Competitors in the women's U.S. Olympic gymnastics trials put chalk on their hands for the uneven bars in San Jose, Calif., Sunday, July 10, 2016. (Gregory Bull/AP)
Competitors in the women's U.S. Olympic gymnastics trials put chalk on their hands for the uneven bars in San Jose, Calif., Sunday, July 10, 2016. (Gregory Bull/AP)

When it comes to television ratings, the most popular Olympic sport with American audiences is gymnastics. Specifically, it’s women’s gymnastics, realm of those wondrous little pixies that twist and tumble and teeter their way into our hearts. But one wonders if the sport’s fans would be quite so enamored if the sport's dirty little secret was more widely known: That USA Gymnastics, the governing body of the sport, has a long history of turning a blind eye to accusations of coaches molesting under-aged girls.

According to a disturbing report published this week by the Indianapolis Star, between 1996 and 2006 no less than 54 gymnastics coaches in the U.S. were alleged to have sexually molested under-aged gymnasts, complaints that, with few exceptions, were filed away and never investigated by USA Gymnastics.
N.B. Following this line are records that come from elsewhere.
import Summits.Ventures.CertifiedManyBodySolver.Downfold.EmeryFermiScaleFaceCCertE
import Summits.Ventures.CertifiedManyBodySolver.Downfold.EmeryFermiScaleFaceLever
import HarnessLib

/-!
# THE ANTINODAL SCALE LEVER FOR GENERAL `t_pp′`: on the face window, under `t_ppΔ < 4t_pd²` and `t_pp ≤ |t_pd|`, the velocity-matched one-band `t` at the zone-face Fermi point of
# the σ three-band model, `t_face(ε) = scaleT(1, yFace(ε); ε)`, is strictly DECREASING in the Fermi energy — hole doping RAISES the antinodal `t` (with the nodal lever: BOTH ends)

Venture CertifiedManyBodySolver, cell `pub/hubbard-downfold` (stage S1; INFLATION-RULES-3to1-B §B.74 (b″)), seat hubbard-downfold-mod-4 (technique B, g30); namespace
`Summit.Ventures.CertifiedManyBodySolver.Downfold.Emery`. Sequel of `EmeryFermiScaleFace` (`scaleT_face_eq`), `EmeryFermiScaleFaceLever` (the `t_pp′ = 0` case, g29) and
`EmeryFermiScaleFaceCCertA/B/C/D/E` (`scaleFaceCCert`, `scaleFaceCCert_pos`: a 2016-term integer-weight Handelman-form certificate in the variables `(Δ, ε₁, d = ε₂ − ε₁, t_pp′, h = t_pp − t_pp′,
m = t_pd² − t_pp′ε₂)` and the atoms `Q = 4t_pd² − t_ppΔ`, `G₁ = faceG(ε₁)`, `G₂ = (8fsD + 16fsN − cA)(ε₂)`, `P = t_pd² − t_pp²`, found by linear programming — kit jobs of this seat — and
re-checked here by `ring`). Everything PROVED (0 sorry). WHAT THIS IS NOT: a statement about any material; `U = 0` one-body kinematics of the σ model as printed; the hypothesis
`t_pp ≤ |t_pd|` is a SUFFICIENT regime located by the certificate search (every typed cuprate row has `t_pp/t_pd ≈ 0.5`); without it no Handelman certificate of degree ≤ 4 exists in the
natural atoms (kit j339562, j339606: the obstruction sits at the un-physical corner `t_pp ≫ Δ, ε, t_pd`).

* §1 `scaleFaceC_cross_eq`: `L·(scaleFaceN(ε₁)scaleFaceD(ε₂) − scaleFaceN(ε₂)scaleFaceD(ε₁)) = (ε₂ − ε₁)·scaleFaceCCert(…)` with `t_pp = c + h` (`ring`), `L = 1000000`.
* §2 **`scaleT_face_strictAnti`**: `Δ > 0`, `0 ≤ t_pp′ ≤ t_pp`, `t_pp² ≤ t_pd²`, `t_pd ≠ 0`, `0 < ε₁ < ε₂`, `t_pp′ε₂ < t_pd²`, `faceG(ε₁) ≥ 0` (the `ε₁`-surface hole-like), the `ε₂`-surface in
  the zone, `t_ppΔ < 4t_pd²` ⇒ `t_face(ε₂) < t_face(ε₁)`. Bracket rule `scaleFaceLeverCheckC` (rational inputs) with `scaleT_face_strictAnti_of_checkC` and `scaleFaceLeverC_of_brackets`.
* READING (with `EmeryFermiScaleHarmonic`): `1/t_face = (α + 8β(1 − yFace))/fsT²`; the lever is the sum of the convexity of the Γ offset `cA/fsT` and a shape term whose sign is that of
  `−β = −fsT²·d|t′/t|/dε`; the certificate covers both signs of `β` inside the regime.

Sources: three-band model [HybertsenSchluterChristensen1989, Eq. (1)]; [AndersenEtAl1995, §6]; Handelman certificates [folklore] (Handelman, Pacific J. Math. 132 (1988)).
-/

noncomputable section

namespace Summit.Ventures.CertifiedManyBodySolver.Downfold.Emery

open Real Set

/-! ## §1 The certificate identity (general t_pp′) -/

set_option maxRecDepth 16384 in
/-- **THE CERTIFICATE IDENTITY** (`t_pp = c + h`, `ε₂ = ε₁ + d`, `m = t_pd² − c·ε₂` substituted; scaled by `L = 1000000`). [folklore] -/
theorem scaleFaceC_cross_eq (Δ tpd c h ε₁ d : ℝ) :
    (1000000 : ℝ) * (scaleFaceN Δ tpd (c + h) c ε₁ * scaleFaceD Δ tpd (c + h) c (ε₁ + d) - scaleFaceN Δ tpd (c + h) c (ε₁ + d) * scaleFaceD Δ tpd (c + h) c ε₁) =
      d * scaleFaceCCert Δ ε₁ d c h (tpd ^ 2 - c * (ε₁ + d)) (4 * tpd ^ 2 - (c + h) * Δ) (ε₁ * (Δ + ε₁) + 4 * c * ε₁ - 4 * tpd ^ 2)
        (8 * (Δ + (ε₁ + d)) * (tpd ^ 2 - c * (ε₁ + d)) + 16 * (2 * c + h) * (2 * tpd ^ 2 + h * (ε₁ + d)) - (ε₁ + d) * (Δ + (ε₁ + d)) ^ 2) (tpd ^ 2 - (c + h) ^ 2) := by
  unfold scaleFaceN scaleFaceD fsT fsD faceN faceR fsN scaleFaceCCert scaleFaceCCertP1 scaleFaceCCertP2 scaleFaceCCertP3 scaleFaceCCertP4 scaleFaceCCertP5 scaleFaceCCertP6 scaleFaceCCertP7 scaleFaceCCertP8 scaleFaceCCertP9 scaleFaceCCertP10 scaleFaceCCertP11 scaleFaceCCertP12 scaleFaceCCertP13 scaleFaceCCertP14 scaleFaceCCertP15 scaleFaceCCertP16 scaleFaceCCertP17 scaleFaceCCertP18 scaleFaceCCertP19 scaleFaceCCertP20 scaleFaceCCertP21 scaleFaceCCertP22 scaleFaceCCertP23 scaleFaceCCertP24 scaleFaceCCertP25 scaleFaceCCertP26 scaleFaceCCertP27 scaleFaceCCertP28 scaleFaceCCertP29 scaleFaceCCertP30 scaleFaceCCertP31 scaleFaceCCertP32 scaleFaceCCertP33 scaleFaceCCertP34 scaleFaceCCertP35 scaleFaceCCertP36 scaleFaceCCertP37 scaleFaceCCertP38 scaleFaceCCertP39 scaleFaceCCertP40 scaleFaceCCertP41 scaleFaceCCertP42 scaleFaceCCertP43 scaleFaceCCertP44 scaleFaceCCertP45 scaleFaceCCertP46 scaleFaceCCertP47 scaleFaceCCertP48 scaleFaceCCertP49 scaleFaceCCertP50 scaleFaceCCertP51 scaleFaceCCertP52 scaleFaceCCertP53 scaleFaceCCertP54 scaleFaceCCertP55 scaleFaceCCertP56 scaleFaceCCertP57 scaleFaceCCertP58 scaleFaceCCertP59 scaleFaceCCertP60 scaleFaceCCertP61 scaleFaceCCertP62 scaleFaceCCertP63 scaleFaceCCertP64 scaleFaceCCertP65 scaleFaceCCertP66 scaleFaceCCertP67 scaleFaceCCertP68 scaleFaceCCertP69 scaleFaceCCertP70 scaleFaceCCertP71 scaleFaceCCertP72
  ring

/-! ## §2 The antinodal scale lever, general t_pp′ -/

/-- **THE ANTINODAL SCALE IS STRICTLY DECREASING IN THE FERMI ENERGY, GENERAL `t_pp′`** (`Δ > 0`, `0 ≤ t_pp′ ≤ t_pp`, `t_pp² ≤ t_pd²`, `t_pd ≠ 0`, `0 < ε₁ < ε₂`, `t_pp′ε₂ < t_pd²`,
`faceG(ε₁) ≥ 0`, `cA(ε₂) ≤ 8fsD(ε₂) + 16fsN(ε₂)`, `t_ppΔ < 4t_pd²`): `scaleT(1, yFace(ε₂); ε₂) < scaleT(1, yFace(ε₁); ε₁)` — hole doping RAISES the one-band `t` at the antinode. [folklore] -/
theorem scaleT_face_strictAnti {Δ tpd tpp c ε₁ ε₂ : ℝ} (hΔ : 0 < Δ) (hc : 0 ≤ c) (hct : c ≤ tpp) (hp : tpp ^ 2 ≤ tpd ^ 2) (htpd : tpd ≠ 0) (h1 : 0 < ε₁) (h12 : ε₁ < ε₂)
    (hm : c * ε₂ < tpd ^ 2) (hlo : 0 ≤ faceG Δ tpd c ε₁) (hhi : cA Δ ε₂ ≤ 8 * fsD Δ tpd c ε₂ + 16 * fsN tpd tpp c ε₂) (hq : tpp * Δ < 4 * tpd ^ 2) :
    scaleT Δ tpd tpp c 1 (yFace Δ tpd tpp c ε₂) ε₂ < scaleT Δ tpd tpp c 1 (yFace Δ tpd tpp c ε₁) ε₁ := by
  have h2 : 0 < ε₂ := h1.trans h12
  have ht : 0 < tpd ^ 2 := by positivity
  have hm1 : c * ε₁ < tpd ^ 2 := lt_of_le_of_lt (mul_le_mul_of_nonneg_left h12.le hc) hm
  have hlo2 : 0 ≤ faceG Δ tpd c ε₂ := hlo.trans (faceG_mono hΔ.le hc h1.le h12.le)
  rw [scaleT_face_eq (by linarith) hc hct h2 hm hlo2, scaleT_face_eq (by linarith) hc hct h1 hm1 hlo,
    div_lt_div_iff₀ (scaleFaceD_pos (by linarith) hc hct h2 hm hlo2) (scaleFaceD_pos (by linarith) hc hct h1 hm1 hlo), ← sub_pos]
  obtain ⟨d, rfl⟩ : ∃ d, ε₂ = ε₁ + d := ⟨ε₂ - ε₁, by ring⟩
  obtain ⟨h, rfl⟩ : ∃ h, tpp = c + h := ⟨tpp - c, by ring⟩
  have hd : 0 < d := by linarith
  have hh : 0 ≤ h := by linarith
  have hG₂ : 0 ≤ 8 * (Δ + (ε₁ + d)) * (tpd ^ 2 - c * (ε₁ + d)) + 16 * (2 * c + h) * (2 * tpd ^ 2 + h * (ε₁ + d)) - (ε₁ + d) * (Δ + (ε₁ + d)) ^ 2 := by
    have e := faceHi_eq Δ tpd (c + h) c (ε₁ + d)
    have e2 : 8 * (Δ + (ε₁ + d)) * (tpd ^ 2 - c * (ε₁ + d)) + 16 * (c + (c + h - c) + c) * (2 * tpd ^ 2 + (c + h - c) * (ε₁ + d)) - (ε₁ + d) * (Δ + (ε₁ + d)) ^ 2 =
        8 * (Δ + (ε₁ + d)) * (tpd ^ 2 - c * (ε₁ + d)) + 16 * (2 * c + h) * (2 * tpd ^ 2 + h * (ε₁ + d)) - (ε₁ + d) * (Δ + (ε₁ + d)) ^ 2 := by ring
    linarith
  have hG₁ : 0 ≤ ε₁ * (Δ + ε₁) + 4 * c * ε₁ - 4 * tpd ^ 2 := by unfold faceG at hlo; linarith
  have hQ : 0 ≤ 4 * tpd ^ 2 - (c + h) * Δ := by linarith
  have hP : 0 ≤ tpd ^ 2 - (c + h) ^ 2 := by linarith
  have hM : 0 < tpd ^ 2 - c * (ε₁ + d) := by linarith
  have key := scaleFaceC_cross_eq Δ tpd c h ε₁ d
  have hC := scaleFaceCCert_pos (Δ := Δ) (ε₁ := ε₁) (d := d) (c := c) (h := h) (m := tpd ^ 2 - c * (ε₁ + d)) (Q := 4 * tpd ^ 2 - (c + h) * Δ)
    (G₁ := ε₁ * (Δ + ε₁) + 4 * c * ε₁ - 4 * tpd ^ 2)
    (G₂ := 8 * (Δ + (ε₁ + d)) * (tpd ^ 2 - c * (ε₁ + d)) + 16 * (2 * c + h) * (2 * tpd ^ 2 + h * (ε₁ + d)) - (ε₁ + d) * (Δ + (ε₁ + d)) ^ 2) (P := tpd ^ 2 - (c + h) ^ 2)
    hΔ h1 hd hc hh hM hQ hG₁ hG₂ hP
  have hL : (0 : ℝ) < 1000000 := by norm_num
  have hX : 0 < scaleFaceN Δ tpd (c + h) c ε₁ * scaleFaceD Δ tpd (c + h) c (ε₁ + d) - scaleFaceN Δ tpd (c + h) c (ε₁ + d) * scaleFaceD Δ tpd (c + h) c ε₁ := by
    have : 0 < (1000000 : ℝ) * (scaleFaceN Δ tpd (c + h) c ε₁ * scaleFaceD Δ tpd (c + h) c (ε₁ + d) - scaleFaceN Δ tpd (c + h) c (ε₁ + d) * scaleFaceD Δ tpd (c + h) c ε₁) := by
      rw [key]; exact mul_pos hd hC
    exact pos_of_mul_pos_right this hL.le
  linarith

/-- **`scaleFaceLeverCheckC`** (general `t_pp′`): a σ point `(Δ, a, b, c) = (Δ_pd, t_pd, t_pp, t_pp′) ∈ ℚ⁴`, the bottom `e₁` of the LOWER ε_F bracket and the top `e₂` of the HIGHER one; tests:
regime (`Δ > 0`, `0 ≤ c ≤ b`, `b² ≤ a²`, `a ≠ 0`, `bΔ < 4a²`), `e₁ > 0`, lower face-window edge at `e₁`, upper edge at `e₂`, `c·e₂ < a²`. [folklore] -/
def scaleFaceLeverCheckC (Δ a b c e₁ e₂ : ℚ) : Bool :=
  decide (0 < Δ) && decide (0 ≤ c) && decide (c ≤ b) && decide (b ^ 2 ≤ a ^ 2) && decide (a ≠ 0) && decide (0 < e₁) &&
  decide (0 ≤ e₁ * (Δ + e₁) + 4 * c * e₁ - 4 * a ^ 2) &&
  decide (e₂ * (Δ + e₂) ^ 2 ≤ 8 * ((Δ + e₂) * (a ^ 2 - c * e₂)) + 16 * (2 * a ^ 2 * (c + b) + e₂ * (b ^ 2 - c ^ 2))) && decide (c * e₂ < a ^ 2) && decide (b * Δ < 4 * a ^ 2)

/-- **SOUNDNESS of `scaleFaceLeverCheckC`**: for all real `e₁ ≤ ε₁ < ε₂ ≤ e₂`, `t_face(ε₂) < t_face(ε₁)` at the σ point `(Δ, a, b, c)`. [folklore] -/
theorem scaleT_face_strictAnti_of_checkC {Δ a b c e₁ e₂ : ℚ} (hck : scaleFaceLeverCheckC Δ a b c e₁ e₂ = true) {ε₁ ε₂ : ℝ} (h1 : (e₁ : ℝ) ≤ ε₁) (h12 : ε₁ < ε₂) (h2 : ε₂ ≤ (e₂ : ℝ)) :
    scaleT (Δ : ℝ) a b c 1 (yFace (Δ : ℝ) a b c ε₂) ε₂ < scaleT (Δ : ℝ) a b c 1 (yFace (Δ : ℝ) a b c ε₁) ε₁ := by
  simp only [scaleFaceLeverCheckC, Bool.and_eq_true, decide_eq_true_eq] at hck
  obtain ⟨⟨⟨⟨⟨⟨⟨⟨⟨hΔ, hc⟩, hcb⟩, hp⟩, ha⟩, he⟩, hlo⟩, hhi⟩, hm⟩, hq⟩ := hck
  have hΔ' : (0 : ℝ) < Δ := by exact_mod_cast hΔ
  have hc' : (0 : ℝ) ≤ c := by exact_mod_cast hc
  have hcb' : (c : ℝ) ≤ b := by exact_mod_cast hcb
  have hε₁ : 0 < ε₁ := lt_of_lt_of_le (by exact_mod_cast he) h1
  have hlo' : 0 ≤ faceG (Δ : ℝ) a c ε₁ := by
    have h0 : 0 ≤ faceG (Δ : ℝ) a c e₁ := by unfold faceG; exact_mod_cast (by nlinarith [hlo] : (0:ℚ) ≤ e₁ * (Δ + e₁) + 4 * c * e₁ - 4 * a ^ 2)
    exact h0.trans (faceG_mono hΔ'.le hc' (by exact_mod_cast he.le) h1)
  have hhi' : cA (Δ : ℝ) ε₂ ≤ 8 * fsD (Δ : ℝ) a c ε₂ + 16 * fsN (a : ℝ) b c ε₂ := by
    have h0 : cA (Δ : ℝ) e₂ ≤ 8 * fsD (Δ : ℝ) a c e₂ + 16 * fsN (a : ℝ) b c e₂ := by unfold cA fsD fsN; exact_mod_cast hhi
    exact faceHi_anti hΔ'.le hc' (by linarith) (hε₁.trans h12) h2 h0
  have hm' : (c : ℝ) * ε₂ < (a : ℝ) ^ 2 := by
    have : (c : ℝ) * ε₂ ≤ (c : ℝ) * e₂ := mul_le_mul_of_nonneg_left h2 hc'
    exact lt_of_le_of_lt this (by exact_mod_cast hm)
  exact scaleT_face_strictAnti hΔ' hc' hcb' (by exact_mod_cast hp) (by exact_mod_cast ha) hε₁ h12 hm' hlo' hhi' (by exact_mod_cast hq)

/-- **THE ANTINODAL SCALE LEVER FROM BRACKETS** (general `t_pp′`): `scaleFaceLeverCheckC Δ a b c e₁ f₂`, `e₂ < f₁`, `ε₁ ∈ [e₁, e₂]`, `ε₂ ∈ [f₁, f₂]` ⇒ `ε₁ < ε₂ ∧ t_face(ε₂) < t_face(ε₁)`. [folklore] -/
theorem scaleFaceLeverC_of_brackets {Δ a b c e₁ e₂ f₁ f₂ : ℚ} (hck : scaleFaceLeverCheckC Δ a b c e₁ f₂ = true) (hgap : e₂ < f₁) {ε₁ ε₂ : ℝ}
    (h1 : ε₁ ∈ Set.Icc (e₁ : ℝ) e₂) (h2 : ε₂ ∈ Set.Icc (f₁ : ℝ) f₂) :
    ε₁ < ε₂ ∧ scaleT (Δ : ℝ) a b c 1 (yFace (Δ : ℝ) a b c ε₂) ε₂ < scaleT (Δ : ℝ) a b c 1 (yFace (Δ : ℝ) a b c ε₁) ε₁ := by
  have hgap' : (e₂ : ℝ) < f₁ := by exact_mod_cast hgap
  have h12 : ε₁ < ε₂ := lt_of_le_of_lt h1.2 (lt_of_lt_of_le hgap' h2.1)
  exact ⟨h12, scaleT_face_strictAnti_of_checkC hck h1.1 h12 h2.2⟩

end Summit.Ventures.CertifiedManyBodySolver.Downfold.Emery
Instead, in a policy decried by child welfare experts, and possibly in violation of Indiana law, USA Gymnastics kept those allegations in a file in a drawer, regarding them as hearsay unless a USA Gymnastics member with first-hand knowledge of the crime came forward with a signed complaint.

Three of those 54 coaches -- Mark Schiefelbein, James Bell and Bill McCabe -- are now in jail, serving sentences ranging from eight to 36 years for various crimes against under-aged gymnasts, some as young as 7 years old. A fourth coach, Marvin Sharp, the 2010 national Women’s Coach of the Year, hung himself in jail in 2015 after being charged in federal court in Indianapolis after a raid of his home and office uncovered thousands of sexually explicit photographs of under-aged gymnasts, both male and female, that Sharp had coached.

The other 50 coaches? We don’t know. Nor do we know how many more complaints have been filed against how many other gymnastics coaches since 2006. USA Gymnastics, which is based in Indianapolis, has not released the alleged abusers names or their accusers, citing privacy concerns and a pending lawsuit that has been filed against that organization by Lisa Ganser, the mother of one of the gymnasts whom McCabe abused after USA Gymnastics had received, and ignored, a complaint by a third party.

It may, or may not, be a legal obligation for sports organizations like USA Gymnastics to report each and every allegation of child abuse they receive, but without question it is their moral obligation.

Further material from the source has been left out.